Menurut Ketua Majelis Hukum dan Ham PP ‘Aisyiyah Atiyatul Ulya, riwayat dari ‘Aisyah ra. itu dengan jelas menunjukkan praktik yang dilakukan oleh sahabat perempuan pada masa Nabi. Bahwa Nabi memerintahkan untuk mengganti puasa dan tidak memerintahkan untuk mengganti salat bagi perempuan yang sedang haidh. Hadits itu pula yang menjadi dasar argumen bagi Majelis Tarjih dan Tajdid ketika memutuskan bahwa perempuan haidh tidak boleh berpuasa dan harus menggantinya di lain waktu.
Pendapat ini juga masyhur dipegang para ulama. Bahwa haidh merupakan penghalang (mani’) bagi perempuan untuk melaksanakan puasa dan salat.

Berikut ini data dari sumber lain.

import Literature.Analysis.Fourier.StationaryPhaseInertNonstationary
import HarnessLib

/-!
# Blomer–Khan–Young 2013, Lemma 8.1 (repeated integration by parts), in its printed letter — PROVED

Topic `Literature/Analysis/Fourier`; proof-lane file, THEOREMS ONLY (no definition, no named fact).  Companion of
`StationaryPhaseInertNonstationary.lean` (same seat), which proves the Kıral–Petrow–Young normalisation
(`[Z, 2Z]`, `w^{(j)} ≪ (Z/X)^{-j}`, `φ^{(j)} ≪ Y/Zʲ`, `|φ′| ≫ Y/Z`) of the same lemma; here the ORIGINAL five-parameter
letter of [BlomerKhanYoung2013, Lemma 8.1] is proved, which is the form cited throughout the analytic-number-theory
literature.

THE RESULT (as printed, arXiv:1203.2573 §8).  «**Lemma 8.1.**  Let `Y ≥ 1`, `X, Q, U, R > 0`, and suppose that `w` is a
smooth function with support on `[α, β]`, satisfying `w^{(j)}(t) ≪_j X U^{-j}`.  Suppose `h` is a smooth function on `[α, β]`
such that `|h′(t)| ≥ R` for some `R > 0`, and `h^{(j)}(t) ≪_j Y Q^{-j}` for `j = 2, 3, …`.  Then the integral `I` defined by
`I = ∫_ℝ w(t) e^{ih(t)} dt` satisfies `I ≪_A (β − α) X [(QR/√Y)^{-A} + (RU)^{-A}]`.»  Typed as `norm_oscInt_le_repeatedIBP`
with the implied constants made explicit in the usual way: the tables `C_w, C_h : ℕ → ℝ` of the hypotheses
`‖w^{(j)}(t)‖ ≤ C_w(j) X/Uʲ` (all `j`, all `t`) and `|h^{(j)}(t)| ≤ C_h(j) Y/Qʲ` (`j ≥ 2`, `t ∈ [α, β]`) and the exponent
`A ≥ 0` are quantified BEFORE the instance, and the conclusion is `‖I‖ ≤ K (β − α) X ((QR/√Y)^{-A} + (RU)^{-A})` with
`K = K(C_w, C_h, A)`.  «Smooth on `[α, β]`» is typed as `ContDiff ℝ ∞ h` on the line
(`-- TODO(general form): h smooth only on a neighbourhood of [α, β]` — the integral only sees `h` on the support of `w`).

THE PROOF is the printed one: `𝒟(f) = −(f/(ih′))′ = i(f/h′)′`, `∫ f e^{ih} = ∫ 𝒟ⁿ(f) e^{ih}` and
`|I| ≤ (β − α)‖𝒟ⁿ w‖_∞` (the identities `oscInt_eq_oscInt_step'`, `norm_oscInt_le_of_forall_le'` below), with BKY's displayed
monomial expansion of `𝒟ⁿ f` (proof of Lemma 8.1) organised as the inductive jet bound of the sibling file: writing `ρ = 1/U + 1/Q + Y/(Q²R)` one has
`|(1/h′)^{(j)}| ≤ (1/R) M^{2ⁿ−1} ρʲ` (`j ≤ n`, `M = max(1, 4ⁿ Σ_{i≤n+2}|C_h(i)|)`; the abstract reciprocal induction
`abs_iteratedDeriv_le_of_deriv_eq_neg_mul_sq` of the sibling file with `L = 1/R`, `ρ₀ = 1/Q + Y/(Q²R)`, `P = Σ|C_h|·Y/Q²`,
`D = Σ|C_h|`) and each application of `𝒟` costs the factor `2^{m+1} M^{2ⁿ−1} ρ/R`, where
`ρ/R = 1/(RU) + 1/(RQ) + Y/(QR)² ≤ (RU)^{-1} + 2·(√Y/(QR))` as long as `√Y/(QR) ≤ 1` (and `Y ≥ 1`); if `√Y/(QR) > 1` or
`1/(RU) > 1` the claimed bound exceeds the trivial bound `|I| ≤ (β − α)·C_w(0)·X`.  Hence after `n = ⌈A⌉₊` steps
`|I| ≤ (β − α) X N₀ (3·2^{n+1}M^{2ⁿ−1})ⁿ max((RU)^{-1}, √Y/(QR))ⁿ` with `N₀ = Σ_{j≤n}|C_w(j)|`, and
`maxⁿ ≤ max^A ≤ (QR/√Y)^{-A} + (RU)^{-A}` (bases `≤ 1`), giving `K = N₀ (3·2^{n+1} M^{2ⁿ−1})ⁿ`.

## References
* [BlomerKhanYoung2013] V. Blomer, R. Khan, M. Young, *Distribution of mass of holomorphic cusp forms*, Duke Math. J.
  162 (2013) 2609–2644 (arXiv:1203.2573), §8, Lemma 8.1 and its proof.
* [KiralPetrowYoung2019] E. M. Kıral, I. Petrow, M. P. Young, *Oscillatory integrals with uniformity in parameters*,
  J. Théor. Nombres Bordeaux 31 (2019) 145–159, Lemma 3.1 (the inert restatement).
-/

noncomputable section

open MeasureTheory Set Filter Topology Finset
open scoped ContDiff

namespace Literature.Analysis.Fourier

namespace InertStationaryPhase

/-! ### §1 The operator `𝒟`, the integration-by-parts identity and the trivial bound on a general interval `[α, β]` -/

section Interval

/-- A function vanishing off a closed set `I` has its derivative vanishing off `I`. [folklore] -/
private theorem deriv_eq_zero_off' {I : Set ℝ} (hI : IsClosed I) {u : ℝ → ℂ} (hu0 : ∀ t ∉ I, u t = 0) :
    ∀ t ∉ I, deriv u t = 0 := by
  intro t ht
  have hev : u =ᶠ[𝓝 t] fun _ => (0 : ℂ) := by
    filter_upwards [hI.isOpen_compl.mem_nhds ht] with s hs
    exact hu0 s hs
  rw [hev.deriv_eq, deriv_const]

/-- If `f` is `C^∞`, vanishes off a closed set `I`, and `v` is `C^∞` on an open set `U ⊇ I`, then `v • f` is `C^∞`. [folklore] -/
private theorem contDiff_smul_of_eq_zero_off' {U I : Set ℝ} (hU : IsOpen U) (hI : IsClosed I) (hIU : I ⊆ U)
    {v : ℝ → ℝ} {f : ℝ → ℂ} (hv : ContDiffOn ℝ ∞ v U) (hf : ContDiff ℝ ∞ f) (hf0 : ∀ t ∉ I, f t = 0) :
    ContDiff ℝ ∞ (fun s => v s • f s) := by
  rw [contDiff_iff_contDiffAt]
  intro t
  by_cases ht : t ∈ U
  · exact (hv.smul hf.contDiffOn).contDiffAt (hU.mem_nhds ht)
  · have htI : t ∉ I := fun h => ht (hIU h)
    have hev : (fun s => v s • f s) =ᶠ[𝓝 t] fun _ => (0 : ℂ) := by
      filter_upwards [hI.isOpen_compl.mem_nhds htI] with s hs
      simp [hf0 s hs]
    exact contDiffAt_const.congr_of_eventuallyEq hev

/-- A derivative of a `C^∞` function is `C^∞`. [folklore] -/
private theorem contDiff_deriv_of_contDiff'' {F : Type*} [NormedAddCommGroup F] [NormedSpace ℝ F] {u : ℝ → F}
    (hu : ContDiff ℝ ∞ u) : ContDiff ℝ ∞ (deriv u) :=
  (contDiff_infty_iff_deriv.mp hu).2
-- ED. 1 registrar pass (A-plan1 (g18), 2026-08-30T23:5xZ; director s355 cure): every `[cite: …]` tag inside a socket-`def`
-- docstring is rewritten as prose `(print: …)`; theorem tags kept; declarations byte-identical to F0P5-p04 (g0) rf v4 65cc60458a0977dd.
-- ED. 3 (F0P5-p04 (g2), 2026-08-31): `stub_S1_realisationHodge` CLOSED BY NAME over ★ p798983 `F0AlbCmS1RealisationHodge.stub_S1_realisationHodge_of_A1`
-- fed with the (A1) kernel ★ p799176 `ConjEmbedding.isOfHodgeType_conj_iff_holds` (F0P5-p02, K-A1) — NO named-fact hypothesis left on that stub;
-- `stub_TPantihol` DERIVED from `stub_TPhol` (★ p797687, A-p06 (g18) BID 1); mathematical sorries 1 → 0; remaining `sorry`s = the named-fact stubs
-- E3hol ∕ E3antihol ∕ TPhol (declared floor-0 debt); every other declaration byte-identical to ED. 2 ff31971c3f600b60.
-- ED. 4 (F0P5-p03 (g2) cut for the registrar A-plan1 (g18), 2026-08-31T04:1xZ): `stub_TPhol` CLOSED BY NAME over ★ p808782 `F0P5TP2Holds.holCotFormSpectralProjection₂_holds`
-- (letter ed. 3 p807817 + TP₂ sub-line `Lines/F0_P5TP2SpectralProjection`, sorry-free); remaining `sorry`s = `stub_E3hol` ∕ `stub_E3antihol` (named facts).
-- ED. 5 (F0P5-p03 (g2) cut): `stub_E3antihol` CLOSED BY NAME over ★ p811744 `E3AntiholOfHol.curveThetaHodgeTypeSigned_antihol_of_hol stub_E3hol` (p04 (g3) ROAD U); 1 `sorry` left = `stub_E3hol`.
-- ED. 6 (F0P5-p03 (g2) cut, desk word #11): E3 RE-LETTERED to the NECESSITY half «occurs ⇒ sign» (★ p813655 `Rogawski1990.curveThetaHodgeTypeNecessity_hol`; F0P5-p02 (g4) T1′∕T2′ `…Nec` twins); 1 `sorry` = `stub_E3hol`.

/-! ## FLOOR-0 SUB-SUB-LINE `Cruxes/HLiu418/Lines/F0_AlbCmS1bHodge` (module-to-be `…Cruxes.HLiu418.Lines.F0_AlbCmS1bHodge`) — the cut of the parent's
registered stub `stub_S1b_hodge : S1bHodgeShape` (`Cruxes/HLiu418/Lines/F0_AlbCm.lean`, tree ed. 2 57fe71f0, :160–202) into TWO letters + a PROVED junction.
Crux item stmt-HodgeConjecture-24832 `HCCMUnconditional.HLiu418`; programme P5 (F0P5-plan (g0)); seat F0P5-p04 (g0) (the 🟧 sign seat); registrar A-plan2 (g16).
HONEST LABEL: HC_CM is proved only modulo the 7 printed citations until rung 0 closes; this file discharges none of them.

STRATEGY ([Liu2021] proof of Thm. D.6 (1), p. 140: «If `m_cusp(π^{(1,0)}_∞ ⊗ π^∞) = 1`, then `H¹_B(X,ℂ)[π^∞]` has Hodge type `(1,0)`», with Rem. D.5 deciding
WHICH multiplicity is `1`).  The Hodge type of the `ω⋆_lab`-isotypic classes of the GS tower's own levels is read through a REALISATION of the pinned Betti
tower in the cone cotangent forms of ★ `UnitaryCurveCohCotangentForms` (M2, p793416) carrying a TYPE SPLIT (letter `S1RealisationHodgeShape` = F0P5-p01's
`S1RealisationShape` of the sibling sub-sub-line `F0_AlbCmS1Betti` PLUS the split clause; it implies `S1RealisationShape`), and the SIGNED EXCLUSION letter
`S1bSignedExclusionShape` ([Liu2021, Rem. D.5] ∘ [Lem. D.1 (4)] ∘ Hilbert reciprocity, arithmetic half ★ `Liu2021.RemD5.*`; automorphic half = F0P5-p02's
★-pending `Rogawski1990.u2ThetaHodgeTypeSigned_hol∕_antihol` in the ♮ form): «`e♮ ∈ Φ_μ` ⇒ `ω⋆_lab` does not occur in the holomorphic cone forms at the place
of `ι₁`; `e♮ ∉ Φ_μ` ⇒ not in the antiholomorphic ones», `e♮ := (cmPlace F ι₁).1.embedding` (Mathlib's representative of the place; M2's cone and holomorphy
are built on it — NOT on `ι₁`: F0P5-p04 cert `CERT-E3signed-hol-VACUOUS` 686aab2e shows the `ι₁`-keyed form is contradictory).  ORIENTATION (sign table
`F0/P5/p04/SIGN-TABLE-RemD5.md` 536c8f6a, desk-accepted, ref1-countersigned): the GS level `A_K = Alb(X⋆_K)`, `X⋆_K = M_K ⊗_{F,c} F` (★ `sec42DataGS_X` `rfl`), so the
fibre `A_K ⊗_{ι₁} ℂ` is `M_K ⊗_{ῑ₁} ℂ`: the CONJUGATE of M2's curve `M_K ⊗_{e♮} ℂ` when `e♮ = ι₁` (split REVERSED: `H^{1,0} ↦ conj hol`), M2's curve itself when
`e♮ = ῑ₁` (split STRAIGHT).  JUNCTION (kernel, this file): ★-pending `AppendixC.BettiPinningHodgeSplit` (F0P5-p04 rf 6a787a41: the `rhoB`-equivariant Hodge
projector of a pinned tower + the ISOTYPIC SPLIT LEMMA `BettiPinning.isOfHodgeType_of_mem_isotypic`) in each of the four sub-cases `e♮ = ι₁ ∕ ῑ₁` × `ι₁ ∈ ∕ ∉ Φ_μ`;
the cone frame of record is F0P5-p01's ★ `UnitaryCurveForms.nonempty_coneFrame_of_sig` (p795025, imported).

STUBS (EDITION 2: `stub_S1b_signedExclusion` CLOSED BY NAME over ★ p796247 modulo four NAMED-FACT stubs `stub_E3hol ∕ stub_E3antihol ∕ stub_TPhol ∕ stub_TPantihol`): `stub_S1_realisationHodge : S1RealisationHodgeShape` (L–XL = S1-R's legs R0–R7 + the Hodge-type leg R2∕R7 with the (α)(β) bit; p01∕A-p01∕A-p14),
`stub_S1b_signedExclusion : S1bSignedExclusionShape` (M = p02's E3₂♮ letters ★ + the automorphic junction «non-zero equivariant `ψ` into hol forms ⇒ a discrete
`P` with `IsHolCotangentAt₂`, `HasFinComponent ω⋆`» + ★ `cmType_galConj` + ★ `exists_isAdmissibleElement_neg_iff_bar` + `locF (r ε) = ε`).
EDITION 3: `stub_S1_realisationHodge` CLOSED BY NAME over ★ p798983 (typed closer: (α) A-level transport ★ p797708 + (T2′) ★ p798192 + glue ★ p795030)
at the (A1) kernel ★ p799176 `ConjEmbedding.isOfHodgeType_conj_iff_holds`; `stub_TPantihol` derived from `stub_TPhol` (★ p797687).  Mathematical stubs of this
sub-sub-line: 0 open; named-fact stubs: E3hol ∕ E3antihol ∕ TPhol.
HEAD: `stub_S1b_hodge_holds : S1bHodgeShape` (the parent's `stub_S1b_hodge` BY NAME: `exact F0AlbCmS1bHodge.stub_S1b_hodge_holds`).
[cite: Liu2021, Rem. D.5 p. 131; Prop. D.4 (1) p. 130; Lem. D.1 (4); Lem. D.2 (3) p. 127; proof of Thm. D.6 (1) p. 140 (l. 5625–5631); §D.2 (D.1) p. 128]
[cite: BorelWallach2000, VII 3.2] [cite: VoisinHodgeI2002, §6.1.3 Cor. 6.14, §7.3.2] -/

set_option autoImplicit false
set_option linter.dupNamespace false  -- `Summit.HodgeConjecture.HodgeConjecture.…` BY DESIGN (D-0017)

“Ketika membaca teks hadits tentang ‘Aisyah yang merespon Muadzah, saya mengambil pemahaman bahwa pada masa dahulu pun sudah ada yang mempertanyakan kenapa perempuan meng-qadha’ puasa dan tidak meng-qadha’ salat. Meskipun teks hadits tidak menjelaskan secara langsung, tetapi jelas menunjukkan bahwa persoalan tersebut sudah muncul sejak dulu,” ujar Ulya.
Yang (juga) menarik dari hadits tersebut, menurut Ulya, adalah penyebutan ‘golongan Haruriyah’ oleh ‘Aisyah ra. Ulya menjelaskan bahwa Haruriyah merupakan suatu golongan yang dinisbatkan kepada sebuah daerah yang terletak sekitar 2 mil dari Kuffah, Irak, bernama Harura. “Mereka inilah yang ditengarai mula-mula melakukan pemberontakan terhadap kepemimpinan Ali bin Abi Thalib setelah peristiwa arbitrase atau tahkim,” jelasnya.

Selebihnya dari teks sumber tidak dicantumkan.